Italy returned in 1935, when Mussolini's forces invaded with chemical weapons, driving Emperor Haile Selassie into exile. The occupation lasted only until 1941, when British-led forces liberated the country. Selassie's post-war reign (1941-1974) brought modernization and international prestige—he founded the Organization of African Unity, headquartered in Addis Ababa—but also repression, inequality, and catastrophic failure to address the 1973 famine that killed 200,000. In 1974, the Derg military junta overthrew Selassie; his death in custody (likely murder) ended the Solomonic dynasty. Mengistu Haile Mariam's Marxist-Leninist state brought land reform, the Red Terror campaign that killed tens of thousands, and a civil war that continued until the Derg's collapse in 1991.

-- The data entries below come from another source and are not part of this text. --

import Summits.KontsevichZagierPeriods.Zeta5Search.LaiSweepShard

/-!
# `κ₃` sweep certificate — shard file 107 of 127 (shards 749–755 of 889)

HONEST FRAMING. Systematic search; no irrationality claim unless certified. This file only checks,
by `decide +kernel`, shards 749–755 of the order-cell sweep of the `κ₃` point `(74, 2180, 444; δ74)`
(engine `LaiSweepEngine`, soundness `LaiSweepJump/Free/Eval/Shard/Kappa3`; a shard is `⟨regime, n,
p, q, p', q', Lo, Up⟩`: `n` cells from `p/q` to `p'/q'` with integer rate sums in `[Lo, Up]`, `K =
128`, `D = 2^40`). It draws NO conclusion: only the capstone `LaiKappa3SweepCert`, which needs all
127 shard files, does. Kernel cost of this file ≈ 560 cells × 0.3 s.
-/

namespace Summit.KontsevichZagierPeriods.Zeta5Search.Sweep

set_option maxHeartbeats 100000000 in
/-- Shard 749: 80 cells of regime B from `352/427` to `71/86`.
[cite: Lai2024BallRivoal, §4 Lemma 4.3] -/
theorem shard749 :
    Shard.check 128 (2^40)
      ⟨true, 80, 352, 427, 71, 86, 10675508223645, 16945616613681⟩ = true := by
  decide +kernel

set_option maxHeartbeats 100000000 in
/-- Shard 750: 80 cells of regime B from `71/86` to `191/231`.
[cite: Lai2024BallRivoal, §4 Lemma 4.3] -/
theorem shard750 :
    Shard.check 128 (2^40)
      ⟨true, 80, 71, 86, 191, 231, 10959202639086, 17414042451054⟩ = true := by
  decide +kernel

set_option maxHeartbeats 100000000 in
/-- Shard 751: 80 cells of regime B from `191/231` to `53/64`.
[cite: Lai2024BallRivoal, §4 Lemma 4.3] -/
theorem shard751 :
    Shard.check 128 (2^40)
      ⟨true, 80, 191, 231, 53, 64, 11176829798770, 17778659348043⟩ = true := by
  decide +kernel

set_option maxHeartbeats 100000000 in
/-- Shard 752: 80 cells of regime B from `53/64` to `209/252`.
[cite: Lai2024BallRivoal, §4 Lemma 4.3] -/
theorem shard752 :
    Shard.check 128 (2^40)
      ⟨true, 80, 53, 64, 209, 252, 10780245212861, 17165896116371⟩ = true := by
  decide +kernel

set_option maxHeartbeats 100000000 in
/-- Shard 753: 80 cells of regime B from `209/252` to `152/183`.
[cite: Lai2024BallRivoal, §4 Lemma 4.3] -/
theorem shard753 :
    Shard.check 128 (2^40)
      ⟨true, 80, 209, 252, 152, 183, 10734076022366, 17110018871187⟩ = true := by
  decide +kernel

set_option maxHeartbeats 100000000 in
/-- Shard 754: 80 cells of regime B from `152/183` to `277/333`.
[cite: Lai2024BallRivoal, §4 Lemma 4.3] -/
theorem shard754 :
    Shard.check 128 (2^40)
      ⟨true, 80, 152, 183, 277, 333, 10677709150069, 17037660353120⟩ = true := by
  decide +kernel

set_option maxHeartbeats 100000000 in
/-- Shard 755: 80 cells of regime B from `277/333` to `319/383`.
[cite: Lai2024BallRivoal, §4 Lemma 4.3] -/
theorem shard755 :
    Shard.check 128 (2^40)
      ⟨true, 80, 277, 333, 319, 383, 9243242597566, 14762888656464⟩ = true := by
  decide +kernel

/-- The checked shards of this file, in order. [folklore] -/
def shards107 : List (CheckedShard 128 (2^40)) :=
  [⟨_, shard749⟩, ⟨_, shard750⟩, ⟨_, shard751⟩, ⟨_, shard752⟩, ⟨_, shard753⟩,
    ⟨_, shard754⟩, ⟨_, shard755⟩]

end Summit.KontsevichZagierPeriods.Zeta5Search.Sweep
import Summits.QuantumAdvantage.QuantumAdvantage.Theorems.LocusDialDeclarableMA

/-! # LocusDialDeclarableM — part 2/2 (mechanical split for landing of `LocusDialDeclarableM`; content verbatim; scopes re-opened with their variables) -/

set_option linter.dupNamespace false
noncomputable section
open scoped Classical

namespace Summit.QuantumAdvantage.QuantumAdvantage.Theorems.LocusDial
open Finset
open Literature.Computability.MetaComplexity Literature.Computability.MetaComplexity.Smolensky
variable {N A ℓ : ℕ}

section GreedyM
open Literature.Computability.QuantumComplexity Literature.Computability.QuantumComplexity.RingHLF
open Summit.QuantumAdvantage.AdviceFreeQNC0
open Summit.QuantumAdvantage.QuantumAdvantage.Theorems.AnchorDial (dev MAnchorable)
variable (P : Fin N → CubeFn (ZMod 3) N) (r : ℕ)
open Summit.QuantumAdvantage.QuantumAdvantage.Theorems.HolonomyDial (selP selP_mem selP_apply xorP xorP_mem
  xorP_apply_bool tPoly tPoly_mem tPoly_apply)
variable (c : Fin ℓ → Fin N → ZMod 3)

/-- the inputs on which NO approximant of the recursion errs. -/
def GoodX (x : Fin N → Bool) : Prop :=
  (∀ k : Fin N, ¬ RazErr c (preI N k) (devPoly P) x) ∧
  (∀ k' k : Fin N, ¬ RazErr c (Ibtw N r k' k) (devPoly P) x) ∧
  (∀ k' : Fin N, ¬ RazErr c (Iaft N r k') (devPoly P) x)

/-- LocusDialDeclarableM helper `isDecl_iff_gposN` (decomp-qadv land package; see the module docstring). -/
theorem isDecl_iff_gposN (x : Fin N → Bool) (k : Fin N) : IsDecl P x k ↔ k.val = gposN P r x 0 := by
  show IsDecl P x k ↔ k.val = (if h : (dev P x).Nonempty then ((dev P x).min' h).val else 0)
  unfold IsDecl
  by_cases hD : (dev P x).Nonempty
  · rw [dif_pos hD]
    have hne : dev P x ≠ ∅ := nonempty_iff_ne_empty.1 hD
    constructor
    · rintro ⟨h1, h2⟩
      rcases h2 with h2 | ⟨h2, -⟩
      · apply le_antisymm
        · exact h1 _ (min'_mem _ hD)
        · exact Fin.le_def.1 (min'_le _ _ h2)
      · exact absurd h2 hne
    · intro h
      have hk : k = (dev P x).min' hD := Fin.ext h
      rw [hk]
      exact ⟨fun i hi => Fin.le_def.1 (min'_le _ i hi), Or.inl (min'_mem _ hD)⟩
  · rw [dif_neg hD]
    have hE : dev P x = ∅ := not_nonempty_iff_eq_empty.1 hD
    rw [hE]
    constructor
    · rintro ⟨-, h⟩
      rcases h with h | ⟨-, h⟩
      · exact absurd h (Finset.notMem_empty _)
      · exact h
    · intro h
      exact ⟨fun i hi => absurd hi (Finset.notMem_empty _), Or.inr ⟨rfl, h⟩⟩
import Summits.Ventures.GridStability.Models.NE39LFaultOnCase5

/-!
# NE39LFaultOnCase5TubeLegsA — shard A of the 40-leg kernel tube of «NE39L Padiyar Table 4.1 case 5: bus 14 grounded, line 14–34 tripped (post-fault object NE39LPostCase5)»: legs 0 … 13 (τ = 1/200 s, t ∈ [0.0, 0.07] s)

Venture GRIDFUSION (G1-cct next wave «G1cct-NE39-TUBE», lead g8 RULINGs 9aa (3) / 9ar (1) / 9as; seat gridfusion-model-1 g8).  PROOF-ONLY file (the legs,
the data and the boxes are the literals of `Models/NE39LFaultOnCase5.lean`): ONE `decide` each — the generic chain check `SwingTube.chainOK` (interval field bounds
with the monotonicity-aware term enclosures on every leg box, Moore's four strict inclusions at every restart; exact Python mirror = True) passes on
`c5legsA` from the shard's start box `case5K0`, and the box reached is the literal `c5K14`.  Assembled in `NE39LFaultOnCase5Tube.lean` (`SwingTube.chainOK_append`).
MODELLED: fault-on model M′_F `NE39L.FaultCase5.model`; CERTIFIED: the two identities below; no stability claim.  [cite: Moore1979, §8.1 eqs. (8.5), (8.10)]
-/

namespace Summit.Ventures.GridStability.Models

namespace NE39L

namespace FaultCase5

/-- **KERNEL: the chain check of shard A (legs 0 … 13) passes from `case5K0`.** -/
theorem legsA_chainOK : SwingTube.chainOK case5Q case5K0 c5legsA = true := by
  decide +kernel

/-- **KERNEL: the box reached by shard A is the literal `c5K14`.** -/
theorem kboxAt_legsA : SwingTube.kboxAt case5K0 c5legsA 14 = c5K14 :=
  SwingTube.KBox.eq_of_forall (by decide +kernel)

end FaultCase5

end NE39L

end Summit.Ventures.GridStability.Models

The current configuration—federal Ethiopia minus Eritrea, which won independence in 1993—has produced thirty years of attempted development alongside recurring conflict. The Tigray War (2020-2022) caused approximately 600,000 deaths from fighting, famine, and healthcare collapse; 5.1 million were displaced. The November 2022 peace deal with the Tigray People's Liberation Front ended the worst fighting, but in March 2025 TPLF-linked forces seized Mekelle, the regional capital. The Amhara region's Fano militias and the Oromia region's Oromo Liberation Army continue insurgencies against the federal government.
Abiy Ahmed, who won the Nobel Peace Prize in 2019 for making peace with Eritrea, has pivoted to ambitious development. The Grand Ethiopian Renaissance Dam was inaugurated in July 2025 despite Egyptian and Sudanese opposition. The birr was floated, the banking sector opened, a stock exchange launched—reforms that secured a $3.4 billion IMF bailout. Plans include Africa's largest airport and a nuclear power plant. Addis Ababa has received billions in beautification: parks, museums, bike lanes, conference centers.
Yet Ethiopia in 2025 faces potential war on multiple fronts. Eritrea accuses Ethiopia of a "long-brewing war agenda" to seize Red Sea ports; Ethiopia claims Eritrea supports rebel groups. Military mobilization along the border increases conflict risk. Egypt has signed security pacts with Somalia and Eritrea, exploiting Ethiopia's regional tensions. A nation of 126 million—Africa's second-largest population—remains landlocked, dependent on neighbors for maritime access, and fractured by ethnic insurgencies that federal structures have not resolved.
Through 2026, the question is whether Ethiopia can develop fast enough to outrun its conflicts—or whether the dream of Red Sea access will trigger another catastrophic war.